[Opening Records provided section]
import Summits.QuantumFields.YangMills.Theorems.BalabanUVNodesN18KernelLettersFirstEntryOnly

/-!
# BalabanUVNodes ∕ N18 — THE U3 → U2 EDGE IN RUN-WINDOW CURRENCY (R-N18-RUN, constructive half): N18's η-rate read ONLY ALONG THE SLIDING WINDOWS OF IN-WINDOW (0.20)-RUNS
# + the (D4) read-out ⟹ dag-n17-w1's RUN-WINDOW N17 TEXT (`…N17RunWindowShift` p607164 §1's hypothesis `hW`, VERBATIM) — the box-wide quantifier of `SpineRates.n17At_of_u3` is
# NOT needed by the K2∕K1 roads, and under the F-E shadow (FILE 1) it is the part that dies
# (Track A, DAG node N18 = NE5 → N17 in-edge; key K3⁸ `SpineGivenEndpointR13SepCoPHV` = stmt-QuantumFields-27366, skeleton v6 b4e55110ab73e679; width seat `pub-ymgap-dag-n18-w1` g6,
# FILE 3 — successor of FILE 1 `…N18KernelLettersFirstEntryOnly` §3 (the run-keyed survivor) and of dag-n17-w1 g4's F5 answer (δ))

HONEST FRAMING.  Count-neutral kernel bookkeeping BY NAME (`--kind proof --supports stmt-QuantumFields-27366 --as helper`).  This file is pv∕t4's liaison lemma
`T4BetaReadOutLipschitz.scaleShiftRate_of_ne5_on` READ POINTWISE: its proof uses NE5 only at the ONE re-indexed sequence `extd (Fin.tail w)` of each box history `w`, so the
U3 → U2 edge holds history-by-history, hence on ANY family of histories — in particular on the sliding windows `(g_j, …, g_{j+k+1})` of in-window runs of (0.20), which is
EXACTLY the run-window N17 text dag-n17-w1's K2⁷ road consumes (`exists_runConstRemainder_of_runWindowShift_cornerStep_scaleAnchor`, `runRemAt_of_runWindowShift_scaleAnchor_survContAt`;
not imported here — theses-cone hygiene — the text is reproduced VERBATIM as a conclusion).  NE5 (N18's input, NOT PRINTED for d = 4), the read-out binders (D4) and the runs'
window-stability (`Step.InInterval`) are DISPLAYED HYPOTHESES; nothing of Bałaban's is asserted, inhabited, discharged or refuted; N17 ∕ N18 NOT discharged; K3⁸ OPEN (v6), no stub
proved ∕ refuted; K3⁷ 20544 aside; NO skeleton is re-keyed by this file (R-N18-RUN is a located input for the definers ∕ plan, FILE 1's evidence memo).  Counts UNMOVED (typed 28∕28 ·
discharged 5∕27, A 5∕28).  One finite four-torus programme at fixed `ε`, Bałaban AS PRINTED; route R4 closes ONLY the conditional finite-𝕋⁴ rung `BalabanLadder.UV` — NOT the continuum
limit, NOT ℝ⁴, NOT OS, NOT the Yang–Mills mass gap, NOT Clay.  THEOREMS ONLY: 0 `def`, 0 `instance`, 0 `sorry`, standard axioms.

WHY.  FILE 1 located that, modulo the ym-nodeO F-E finding, N18's BOX-keyed letter is presumptively uninhabitable at the pinned kernels of record while its RUN-keyed form
survives (FILE 2: exactly, at the marginal-transport model), and dag-n17-w1's F5 answer located the same for N17 (the K2 road needs only the run-window shift).  The missing
junction is the EDGE between them in run currency: does run-keyed N18 + (D4) still PRODUCE run-window N17?  Yes — the liaison is pointwise (§1), so the run-window N17 text follows
from the RUN-MATCHED NE5 instances at the padded tails of run windows (§1 `runWindowShift_of_ne5AtRunWindows`; first coupling = the run's own `g_j`, no free `b`, no box), i.e. from N18 in kernel SHIFT form along the runs (§2), i.e. — at the record —
from the (D4) binder `ReadOutAt D u` of K3's `PHolderD4` plus the run-matched NE5 instances on `u` (§3).  The BOX enters `SpineRates.ReadOutAt` only through its first clause (`W ⊇` padded boxes),
which this road does not use.

WHAT (theorems only).  §1 abstract carriers (T4BetaReadOut currency; dag-n17-w1's window facts `tail_prefixOf_shift` ∕ `prefixOf_shift_mem_box` inlined as `have`s, theses-cone hygiene): ★ `shift_le_of_ne5At` (ONE history) · `setShift_of_ne5At` (any family) ·
★★ `runWindowShift_of_ne5AtRunWindows` (dag-n17-w1's run-window text from the RUN-MATCHED NE5 instances only — the F-E-robust keying) · `runWindowShift_of_ne5_onRunWindows` (semi-box
corollary: free first coupling on a `W ⊇` the padded run-window tails; weaker than the box, NOT F-E-robust).  §2 def-W1 kernels (generic `ℰ`): `ne5At_EA_EB_iff_kernel`
(the NE5 instance at `(b, g)` ⟺ the kernel inequalities at `g`, all levels) · `kernelA_extd_prefixOf_shift` ∕ `kernelA_prepend_extd_prefixOf_shift` (prefix bookkeeping: the padded window
tail and its prepend ARE the shifted run, as far as the kernels read) · ★★ `runWindowShift_of_runWindowKernelStepRate` (N18 IN SHIFT FORM ALONG THE RUNS — `|Π_{k+1}(g_{j+1}, …; z) −
Π_{k+2}(g_j, g_{j+1}, …; z)| ≤ C₅θ^{k+1}e^{−κ|z|₁}` on in-window runs — + (D4) at def-W1's functionals ⟹ the run-window N17 text) · `runWindowKernelStepRate_of_kernelStepRate` (box ⟹ run form).
§3 K3 currency (`YMDAG.UVSplit`): ★★ `runWindowShift_of_readOutAt_ne5AtRunWindows` (`ReadOutAt D u` + the RUN-MATCHED NE5 instances of `u.EA ∕ u.EB (g_j)` at the padded run-window
tails of `D.βfun`'s in-window runs ⟹ the run-window N17 text for `D.βfun` with `a_k = u.cr·u.C₅·u.θ·u.θ^k`) · `runWindowShift_of_readOutAt_n18At` (the box-keyed `N18At u` is MORE than enough — the run road factors
`SpineRates.n17At_of_u3`'s N17 through the run-window text).

References (TYPES ∕ locators only): [Balaban1987RG1] CMP **109** (1987): (0.18)–(0.20) pp. 255–256, Thm 1 p. 259 (NE5 NOT printed), (1.20)–(1.22) p. 264, §5 p. 298.
-/

noncomputable section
[Closing Records provided section]
[What is required]: For an answer, give a copy of every line in the listing that holds the word "liaison".

[Output of the task]:
HONEST FRAMING.  Count-neutral kernel bookkeeping BY NAME (`--kind proof --supports stmt-QuantumFields-27366 --as helper`).  This file is pv∕t4's liaison lemma
junction is the EDGE between them in run currency: does run-keyed N18 + (D4) still PRODUCE run-window N17?  Yes — the liaison is pointwise (§1), so the run-window N17 text follows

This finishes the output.